*** Materials provided ***
open Iso Iso3 in
/-- STUB `stub_isotopyThree` of line `Sketch` — **rule (2) along a polynomial ISOTOPY is an `m = 1`
Ayoub certificate, dimension 3.** Data: the components `φ₁, φ₂, φ₃ ∈ ℚ[w₀, w₁, w₂, s, ϖ]` of a
polynomial family `Φ_s = (φ₁, φ₂, φ₃)` of self-maps of the cube which sends each face into a face of
the same direction (`φ₁ ≡ c₁₀` on `w₀ = 0`, `φ₁ ≡ c₁₁` on `w₀ = 1`, `φ₂ ≡ c₂₀` on `w₁ = 0`,
`φ₂ ≡ c₂₁` on `w₁ = 1`, `φ₃ ≡ c₃₀` on `w₂ = 0`, `φ₃ ≡ c₃₁` on `w₂ = 1`, stated as divisibilities),
and `h = B/E ∈ ℚ(y₀, y₁, y₂, ϖ)` with `E(Φ_s(w), ϖ₀) ≠ 0` on `[0,1]⁴` (`w = (w₀, w₁, w₂, s)`, `ϖ₀`
real algebraic). Conclusion: every tame cube representation of
`f(z) = h(Φ₁ z)·J₁(z) − h(Φ₀ z)·J₀(z)` (`J_s = det(∂ⱼφᵢ)_{j = 0,1,2}`, everything at `ϖ₀`) is a
relation.
Proof: the transport identity `∂_s(h(Φ)J) = ∂₀(h(Φ)M₀) − ∂₁(h(Φ)M₁) + ∂₂(h(Φ)M₂)`
(`Iso3.transport` + `Iso3.jacobi` + `Iso3.cramer`), the face conditions `M_k|_{w_k∈{0,1}} = 0`
(`k = 0, 1, 2`), hence on `[0,1]⁴`
`f(z) = relA₀(h(Φ)M₀) + relA₁(−h(Φ)M₁) + relA₂(h(Φ)M₂) + relA_s(−h(Φ)J)` — `tame_certificate` with
`n = 3`, `m = 1`, four terms, rational data with denominator `E∘Φ`.
[cite: KontsevichZagier2001, §1.2 rules (2), (3)] [cite: Ayoub2014, Def. 10] -/
theorem stub_isotopyThree (φ₁ φ₂ φ₃ : MvPolynomial (Fin (3 + 1 + 1)) ℚ) (B E : MvPolynomial (Fin (3 + 1)) ℚ)
    (c₁₀ c₁₁ c₂₀ c₂₁ c₃₀ c₃₁ : ℚ)
    (h10 : ∃ R : MvPolynomial (Fin (3 + 1 + 1)) ℚ, φ₁ = C c₁₀ + X 0 * R)
    (h11 : ∃ R : MvPolynomial (Fin (3 + 1 + 1)) ℚ, φ₁ = C c₁₁ + (1 - X 0) * R)
    (h20 : ∃ R : MvPolynomial (Fin (3 + 1 + 1)) ℚ, φ₂ = C c₂₀ + X 1 * R)
    (h21 : ∃ R : MvPolynomial (Fin (3 + 1 + 1)) ℚ, φ₂ = C c₂₁ + (1 - X 1) * R)
    (h30 : ∃ R : MvPolynomial (Fin (3 + 1 + 1)) ℚ, φ₃ = C c₃₀ + X 2 * R)
    (h31 : ∃ R : MvPolynomial (Fin (3 + 1 + 1)) ℚ, φ₃ = C c₃₁ + (1 - X 2) * R)
    (ϖ₀ : ℝ) (halg : IsAlgebraic ℚ ϖ₀)
    (hE : ∀ w ∈ KZ.cube (3 + 1), aeval (Fin.snoc w ϖ₀ : Fin (3 + 1 + 1) → ℝ)
      (bind₁ ![φ₁, φ₂, φ₃, X 4] E) ≠ 0) :
    ∀ R : KZ.IntegralRep 3, R.IsTameCube →
      (∀ z ∈ KZ.cube 3, R.integrand z =
        aeval (Fin.snoc (Fin.snoc z 1) ϖ₀ : Fin (3 + 1 + 1) → ℝ) (bind₁ ![φ₁, φ₂, φ₃, X 4] B) /
              aeval (Fin.snoc (Fin.snoc z 1) ϖ₀ : Fin (3 + 1 + 1) → ℝ) (bind₁ ![φ₁, φ₂, φ₃, X 4] E) *
            aeval (Fin.snoc (Fin.snoc z 1) ϖ₀ : Fin (3 + 1 + 1) → ℝ)
              (pderiv 0 φ₁ * (pderiv 1 φ₂ * pderiv 2 φ₃ - pderiv 2 φ₂ * pderiv 1 φ₃)
                - pderiv 1 φ₁ * (pderiv 0 φ₂ * pderiv 2 φ₃ - pderiv 2 φ₂ * pderiv 0 φ₃)
                + pderiv 2 φ₁ * (pderiv 0 φ₂ * pderiv 1 φ₃ - pderiv 1 φ₂ * pderiv 0 φ₃)) -
          aeval (Fin.snoc (Fin.snoc z 0) ϖ₀ : Fin (3 + 1 + 1) → ℝ) (bind₁ ![φ₁, φ₂, φ₃, X 4] B) /
              aeval (Fin.snoc (Fin.snoc z 0) ϖ₀ : Fin (3 + 1 + 1) → ℝ) (bind₁ ![φ₁, φ₂, φ₃, X 4] E) *
            aeval (Fin.snoc (Fin.snoc z 0) ϖ₀ : Fin (3 + 1 + 1) → ℝ)
              (pderiv 0 φ₁ * (pderiv 1 φ₂ * pderiv 2 φ₃ - pderiv 2 φ₂ * pderiv 1 φ₃)
                - pderiv 1 φ₁ * (pderiv 0 φ₂ * pderiv 2 φ₃ - pderiv 2 φ₂ * pderiv 0 φ₃)
                + pderiv 2 φ₁ * (pderiv 0 φ₂ * pderiv 1 φ₃ - pderiv 1 φ₂ * pderiv 0 φ₃))) →
      KZ.of R ∈ KZ.relations := by
  intro R hR hRi
  obtain ⟨P₁, hP₁⟩ := h10
  obtain ⟨P₁', hP₁'⟩ := h11
  obtain ⟨P₂, hP₂⟩ := h20
  obtain ⟨P₂', hP₂'⟩ := h21
  obtain ⟨P₃, hP₃⟩ := h30
  obtain ⟨P₃', hP₃'⟩ := h31
  -- names for the certificate data (`X 0, X 1, X 2 = w`, `X 3 = s`, `X 4 = ϖ`)
  set EΦ : MvPolynomial (Fin (3 + 1 + 1)) ℚ := bind₁ ![φ₁, φ₂, φ₃, X 4] E with hEΦ
  set BΦ : MvPolynomial (Fin (3 + 1 + 1)) ℚ := bind₁ ![φ₁, φ₂, φ₃, X 4] B with hBΦ
  set M₀ : MvPolynomial (Fin (3 + 1 + 1)) ℚ :=
    pderiv 1 φ₁ * (pderiv 2 φ₂ * pderiv 3 φ₃ - pderiv 3 φ₂ * pderiv 2 φ₃)
      - pderiv 2 φ₁ * (pderiv 1 φ₂ * pderiv 3 φ₃ - pderiv 3 φ₂ * pderiv 1 φ₃)
      + pderiv 3 φ₁ * (pderiv 1 φ₂ * pderiv 2 φ₃ - pderiv 2 φ₂ * pderiv 1 φ₃) with hM₀
  set M₁ : MvPolynomial (Fin (3 + 1 + 1)) ℚ :=
    pderiv 0 φ₁ * (pderiv 2 φ₂ * pderiv 3 φ₃ - pderiv 3 φ₂ * pderiv 2 φ₃)
      - pderiv 2 φ₁ * (pderiv 0 φ₂ * pderiv 3 φ₃ - pderiv 3 φ₂ * pderiv 0 φ₃)
      + pderiv 3 φ₁ * (pderiv 0 φ₂ * pderiv 2 φ₃ - pderiv 2 φ₂ * pderiv 0 φ₃) with hM₁
  set M₂ : MvPolynomial (Fin (3 + 1 + 1)) ℚ :=
    pderiv 0 φ₁ * (pderiv 1 φ₂ * pderiv 3 φ₃ - pderiv 3 φ₂ * pderiv 1 φ₃)
      - pderiv 1 φ₁ * (pderiv 0 φ₂ * pderiv 3 φ₃ - pderiv 3 φ₂ * pderiv 0 φ₃)
      + pderiv 3 φ₁ * (pderiv 0 φ₂ * pderiv 1 φ₃ - pderiv 1 φ₂ * pderiv 0 φ₃) with hM₂
  set M₃ : MvPolynomial (Fin (3 + 1 + 1)) ℚ :=
    pderiv 0 φ₁ * (pderiv 1 φ₂ * pderiv 2 φ₃ - pderiv 2 φ₂ * pderiv 1 φ₃)
      - pderiv 1 φ₁ * (pderiv 0 φ₂ * pderiv 2 φ₃ - pderiv 2 φ₂ * pderiv 0 φ₃)
      + pderiv 2 φ₁ * (pderiv 0 φ₂ * pderiv 1 φ₃ - pderiv 1 φ₂ * pderiv 0 φ₃) with hM₃
  -- the transport identity for the substituted numerator and denominator `B∘Φ`, `E∘Φ`
  have key := transport (M₀ := M₀) (M₁ := M₁) (M₂ := M₂) (M₃ := M₃)
    (fun i hi => pderiv_bind₁_four φ₁ φ₂ φ₃ B hi) (fun i hi => pderiv_bind₁_four φ₁ φ₂ φ₃ E hi)
    (jacobi φ₁ φ₂ φ₃) (cramer φ₁ φ₂ φ₃ φ₁ (Or.inl rfl)) (cramer φ₁ φ₂ φ₃ φ₂ (Or.inr (Or.inl rfl)))
    (cramer φ₁ φ₂ φ₃ φ₃ (Or.inr (Or.inr rfl)))
  set A₀ : MvPolynomial (Fin (3 + 1 + 1)) ℚ := BΦ * M₀ with hA₀
  set A₁ : MvPolynomial (Fin (3 + 1 + 1)) ℚ := -(BΦ * M₁) with hA₁
  set A₂ : MvPolynomial (Fin (3 + 1 + 1)) ℚ := BΦ * M₂ with hA₂
  set A₃ : MvPolynomial (Fin (3 + 1 + 1)) ℚ := -(BΦ * M₃) with hA₃
  -- the common denominator `E∘Φ` does not vanish on the closed cube, nor on its `s`-faces
  have hE2 : ∀ w ∈ KZ.cube (3 + 1), aeval (Fin.snoc w ϖ₀ : Fin (3 + 1 + 1) → ℝ) (EΦ ^ 2) ≠ 0 :=
    fun w hw => by rw [map_pow]; exact pow_ne_zero 2 (hE w hw)
  have hEc : ∀ c ∈ Icc (0 : ℝ) 1, ∀ z ∈ KZ.cube 3,
      aeval (Fin.snoc (Fin.snoc z c : Fin (3 + 1) → ℝ) ϖ₀ : Fin (3 + 1 + 1) → ℝ) EΦ ≠ 0 :=
    fun c hc z hz => hE _ (KZ.snoc_mem_cube_iff.2 ⟨hz, hc.1, hc.2⟩)
  have h0m : (0 : ℝ) ∈ Icc (0 : ℝ) 1 := ⟨le_rfl, zero_le_one⟩
  have h1m : (1 : ℝ) ∈ Icc (0 : ℝ) 1 := ⟨zero_le_one, le_rfl⟩
  have hc2 : (Fin.castSucc (2 : Fin (3 + 1)) : Fin (3 + 1 + 1)) = 2 := rfl
  have hc3 : (Fin.castSucc (3 : Fin (3 + 1)) : Fin (3 + 1 + 1)) = 3 := rfl
  -- face vanishing of `M₀` on `w₀ ∈ {0,1}`, `M₁` on `w₁ ∈ {0,1}`, `M₂` on `w₂ ∈ {0,1}`
  have hA₀v : ∀ v : Fin (3 + 1 + 1) → ℝ, aeval v (pderiv 1 φ₁) = 0 → aeval v (pderiv 2 φ₁) = 0 →
      aeval v (pderiv 3 φ₁) = 0 → aeval v A₀ = 0 := fun v h1 h2 h3 => by
    simp only [hA₀, hM₀, map_mul, map_sub, map_add, h1, h2, h3, zero_mul, sub_zero, add_zero,
      mul_zero]
  have hA₁v : ∀ v : Fin (3 + 1 + 1) → ℝ, aeval v (pderiv 0 φ₂) = 0 → aeval v (pderiv 2 φ₂) = 0 →
      aeval v (pderiv 3 φ₂) = 0 → aeval v A₁ = 0 := fun v h1 h2 h3 => by
    simp only [hA₁, hM₁, map_neg, map_mul, map_sub, map_add, h1, h2, h3, zero_mul, mul_zero,
      sub_zero, add_zero, neg_zero]
  have hA₂v : ∀ v : Fin (3 + 1 + 1) → ℝ, aeval v (pderiv 0 φ₃) = 0 → aeval v (pderiv 1 φ₃) = 0 →
      aeval v (pderiv 3 φ₃) = 0 → aeval v A₂ = 0 := fun v h1 h2 h3 => by
    simp only [hA₂, hM₂, map_mul, map_sub, map_add, h1, h2, h3, mul_zero, sub_zero, add_zero]
  have n01 : (0 : Fin (3 + 1 + 1)) ≠ 1 := by decide
  have n02 : (0 : Fin (3 + 1 + 1)) ≠ 2 := by decide
  have n03 : (0 : Fin (3 + 1 + 1)) ≠ 3 := by decide
  have n10 : (1 : Fin (3 + 1 + 1)) ≠ 0 := by decide
  have n12 : (1 : Fin (3 + 1 + 1)) ≠ 2 := by decide
  have n13 : (1 : Fin (3 + 1 + 1)) ≠ 3 := by decide
  have n20 : (2 : Fin (3 + 1 + 1)) ≠ 0 := by decide
  have n21 : (2 : Fin (3 + 1 + 1)) ≠ 1 := by decide
  have n23 : (2 : Fin (3 + 1 + 1)) ≠ 3 := by decide
  refine tame_certificate (n := 3) (m := 1) (Finset.univ : Finset (Fin 4))
    (![0, 1, 2, 3] : Fin 4 → Fin (3 + 1))
    (f := fun z : Fin 3 → ℝ =>
      aeval (Fin.snoc (Fin.snoc z 0 : Fin (3 + 1) → ℝ) ϖ₀ : Fin (3 + 1 + 1) → ℝ) A₃ /
          aeval (Fin.snoc (Fin.snoc z 0 : Fin (3 + 1) → ℝ) ϖ₀ : Fin (3 + 1 + 1) → ℝ) EΦ -
        aeval (Fin.snoc (Fin.snoc z 1 : Fin (3 + 1) → ℝ) ϖ₀ : Fin (3 + 1 + 1) → ℝ) A₃ /
          aeval (Fin.snoc (Fin.snoc z 1 : Fin (3 + 1) → ℝ) ϖ₀ : Fin (3 + 1 + 1) → ℝ) EΦ)
    (fun z hz => (analyticAt_aeval_div_aeval_snoc_snoc 0 ϖ₀ A₃ EΦ (hEc 0 h0m z hz)).sub
      (analyticAt_aeval_div_aeval_snoc_snoc 1 ϖ₀ A₃ EΦ (hEc 1 h1m z hz)))
    (IsSemialgebraicFunOn.sub_holds
      (isSemialgebraicFunOn_aeval_div_aeval_comp
        (isSemialgebraicMapOn_snoc_snoc KZ.isSemialgebraic_cube isAlgebraic_zero halg) A₃ EΦ
        (hEc 0 h0m))
      (isSemialgebraicFunOn_aeval_div_aeval_comp
        (isSemialgebraicMapOn_snoc_snoc KZ.isSemialgebraic_cube isAlgebraic_one halg) A₃ EΦ
        (hEc 1 h1m)))
    (G := fun k w => aeval (Fin.snoc w ϖ₀ : Fin (3 + 1 + 1) → ℝ)
        ((![A₀, A₁, A₂, A₃] : Fin 4 → _) k) /
      aeval (Fin.snoc w ϖ₀ : Fin (3 + 1 + 1) → ℝ) EΦ)
    (G' := fun k w => aeval (Fin.snoc w ϖ₀ : Fin (3 + 1 + 1) → ℝ)
        (pderiv (Fin.castSucc ((![0, 1, 2, 3] : Fin 4 → Fin (3 + 1)) k))
            ((![A₀, A₁, A₂, A₃] : Fin 4 → _) k) * EΦ -
          (![A₀, A₁, A₂, A₃] : Fin 4 → _) k *
            pderiv (Fin.castSucc ((![0, 1, 2, 3] : Fin 4 → Fin (3 + 1)) k)) EΦ) /
      aeval (Fin.snoc w ϖ₀ : Fin (3 + 1 + 1) → ℝ) (EΦ ^ 2))
    (fun k _ => analyticOnNhd_slice _ EΦ ϖ₀ hE)
    (fun k _ => isSemialgebraicFunOn_slice _ EΦ halg hE)
    (fun k _ => analyticOnNhd_slice _ _ ϖ₀ hE2)
    (fun k _ => isSemialgebraicFunOn_slice _ _ halg hE2)
    (fun k _ w hw => hasDerivAt_slice_update _ EΦ ϖ₀ _ w (hE w hw))
    (fun w hw => ?_) R hR (fun z hz => ?_)
  · -- the pointwise certificate identity on `[0,1]⁴`
    simp only [Fin.sum_univ_four, Matrix.cons_val_zero, Matrix.cons_val_one, Matrix.cons_val_two,
      Matrix.cons_val_three, Matrix.head_cons, Matrix.tail_cons, Fin.castSucc_zero,
      Fin.castSucc_one, hc2, hc3]
    -- the faces `w_k ∈ {0,1}` of `A_k/EΦ` vanish (`k = 0, 1, 2`)
    have f00 : aeval (Fin.snoc (Function.update w 0 0) ϖ₀ : Fin (3 + 1 + 1) → ℝ) A₀ = 0 :=
      hA₀v _ (face_zero hP₁ n01 (snoc_update_apply w 0 0 ϖ₀))
        (face_zero hP₁ n02 (snoc_update_apply w 0 0 ϖ₀))
        (face_zero hP₁ n03 (snoc_update_apply w 0 0 ϖ₀))
    have f01 : aeval (Fin.snoc (Function.update w 0 1) ϖ₀ : Fin (3 + 1 + 1) → ℝ) A₀ = 0 :=
      hA₀v _ (face_one hP₁' n01 (snoc_update_apply w 0 1 ϖ₀))
        (face_one hP₁' n02 (snoc_update_apply w 0 1 ϖ₀))
        (face_one hP₁' n03 (snoc_update_apply w 0 1 ϖ₀))
    have f10 : aeval (Fin.snoc (Function.update w 1 0) ϖ₀ : Fin (3 + 1 + 1) → ℝ) A₁ = 0 :=
      hA₁v _ (face_zero hP₂ n10 (snoc_update_apply w 1 0 ϖ₀))
        (face_zero hP₂ n12 (snoc_update_apply w 1 0 ϖ₀))
        (face_zero hP₂ n13 (snoc_update_apply w 1 0 ϖ₀))
    have f11 : aeval (Fin.snoc (Function.update w 1 1) ϖ₀ : Fin (3 + 1 + 1) → ℝ) A₁ = 0 :=
      hA₁v _ (face_one hP₂' n10 (snoc_update_apply w 1 1 ϖ₀))
        (face_one hP₂' n12 (snoc_update_apply w 1 1 ϖ₀))
        (face_one hP₂' n13 (snoc_update_apply w 1 1 ϖ₀))
    have f20 : aeval (Fin.snoc (Function.update w 2 0) ϖ₀ : Fin (3 + 1 + 1) → ℝ) A₂ = 0 :=
      hA₂v _ (face_zero hP₃ n20 (snoc_update_apply w 2 0 ϖ₀))
        (face_zero hP₃ n21 (snoc_update_apply w 2 0 ϖ₀))
        (face_zero hP₃ n23 (snoc_update_apply w 2 0 ϖ₀))
    have f21 : aeval (Fin.snoc (Function.update w 2 1) ϖ₀ : Fin (3 + 1 + 1) → ℝ) A₂ = 0 :=
      hA₂v _ (face_one hP₃' n20 (snoc_update_apply w 2 1 ϖ₀))
        (face_one hP₃' n21 (snoc_update_apply w 2 1 ϖ₀))
        (face_one hP₃' n23 (snoc_update_apply w 2 1 ϖ₀))
    rw [f00, f01, f10, f11, f20, f21, zero_div, zero_div, zero_div]
    -- the derivative parts sum to zero by the transport identity
    have hsum : aeval (Fin.snoc w ϖ₀ : Fin (3 + 1 + 1) → ℝ) (pderiv 0 A₀ * EΦ - A₀ * pderiv 0 EΦ) /
          aeval (Fin.snoc w ϖ₀ : Fin (3 + 1 + 1) → ℝ) (EΦ ^ 2) +
        aeval (Fin.snoc w ϖ₀ : Fin (3 + 1 + 1) → ℝ) (pderiv 1 A₁ * EΦ - A₁ * pderiv 1 EΦ) /
          aeval (Fin.snoc w ϖ₀ : Fin (3 + 1 + 1) → ℝ) (EΦ ^ 2) +
        aeval (Fin.snoc w ϖ₀ : Fin (3 + 1 + 1) → ℝ) (pderiv 2 A₂ * EΦ - A₂ * pderiv 2 EΦ) /
          aeval (Fin.snoc w ϖ₀ : Fin (3 + 1 + 1) → ℝ) (EΦ ^ 2) +
        aeval (Fin.snoc w ϖ₀ : Fin (3 + 1 + 1) → ℝ) (pderiv 3 A₃ * EΦ - A₃ * pderiv 3 EΦ) /
          aeval (Fin.snoc w ϖ₀ : Fin (3 + 1 + 1) → ℝ) (EΦ ^ 2) = 0 := by
      rw [← add_div, ← add_div, ← add_div, ← map_add, ← map_add, ← map_add, key, map_zero,
        zero_div]
    -- the `s`-faces of `−hΦ·J = A₃/EΦ` are the two terms of `f`
    rw [snoc_update_three w 1 ϖ₀, snoc_update_three w 0 ϖ₀]
    linear_combination -hsum
  · -- the integrand is `f`
    rw [hRi z hz]
    simp only [hA₃, map_neg, map_mul]
    ring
***
▶ _Instructions to follow_: Word for word, restate the lines of the data above that fall between the line holding "have f20 : aeval" and the line holding "(EΦ ^ 2) = 0 := by", inclusive, and no other lines.

▶ _Task result_:
    have f20 : aeval (Fin.snoc (Function.update w 2 0) ϖ₀ : Fin (3 + 1 + 1) → ℝ) A₂ = 0 :=
      hA₂v _ (face_zero hP₃ n20 (snoc_update_apply w 2 0 ϖ₀))
        (face_zero hP₃ n21 (snoc_update_apply w 2 0 ϖ₀))
        (face_zero hP₃ n23 (snoc_update_apply w 2 0 ϖ₀))
    have f21 : aeval (Fin.snoc (Function.update w 2 1) ϖ₀ : Fin (3 + 1 + 1) → ℝ) A₂ = 0 :=
      hA₂v _ (face_one hP₃' n20 (snoc_update_apply w 2 1 ϖ₀))
        (face_one hP₃' n21 (snoc_update_apply w 2 1 ϖ₀))
        (face_one hP₃' n23 (snoc_update_apply w 2 1 ϖ₀))
    rw [f00, f01, f10, f11, f20, f21, zero_div, zero_div, zero_div]
    -- the derivative parts sum to zero by the transport identity
    have hsum : aeval (Fin.snoc w ϖ₀ : Fin (3 + 1 + 1) → ℝ) (pderiv 0 A₀ * EΦ - A₀ * pderiv 0 EΦ) /
          aeval (Fin.snoc w ϖ₀ : Fin (3 + 1 + 1) → ℝ) (EΦ ^ 2) +
        aeval (Fin.snoc w ϖ₀ : Fin (3 + 1 + 1) → ℝ) (pderiv 1 A₁ * EΦ - A₁ * pderiv 1 EΦ) /
          aeval (Fin.snoc w ϖ₀ : Fin (3 + 1 + 1) → ℝ) (EΦ ^ 2) +
        aeval (Fin.snoc w ϖ₀ : Fin (3 + 1 + 1) → ℝ) (pderiv 2 A₂ * EΦ - A₂ * pderiv 2 EΦ) /
          aeval (Fin.snoc w ϖ₀ : Fin (3 + 1 + 1) → ℝ) (EΦ ^ 2) +
        aeval (Fin.snoc w ϖ₀ : Fin (3 + 1 + 1) → ℝ) (pderiv 3 A₃ * EΦ - A₃ * pderiv 3 EΦ) /
          aeval (Fin.snoc w ϖ₀ : Fin (3 + 1 + 1) → ℝ) (EΦ ^ 2) = 0 := by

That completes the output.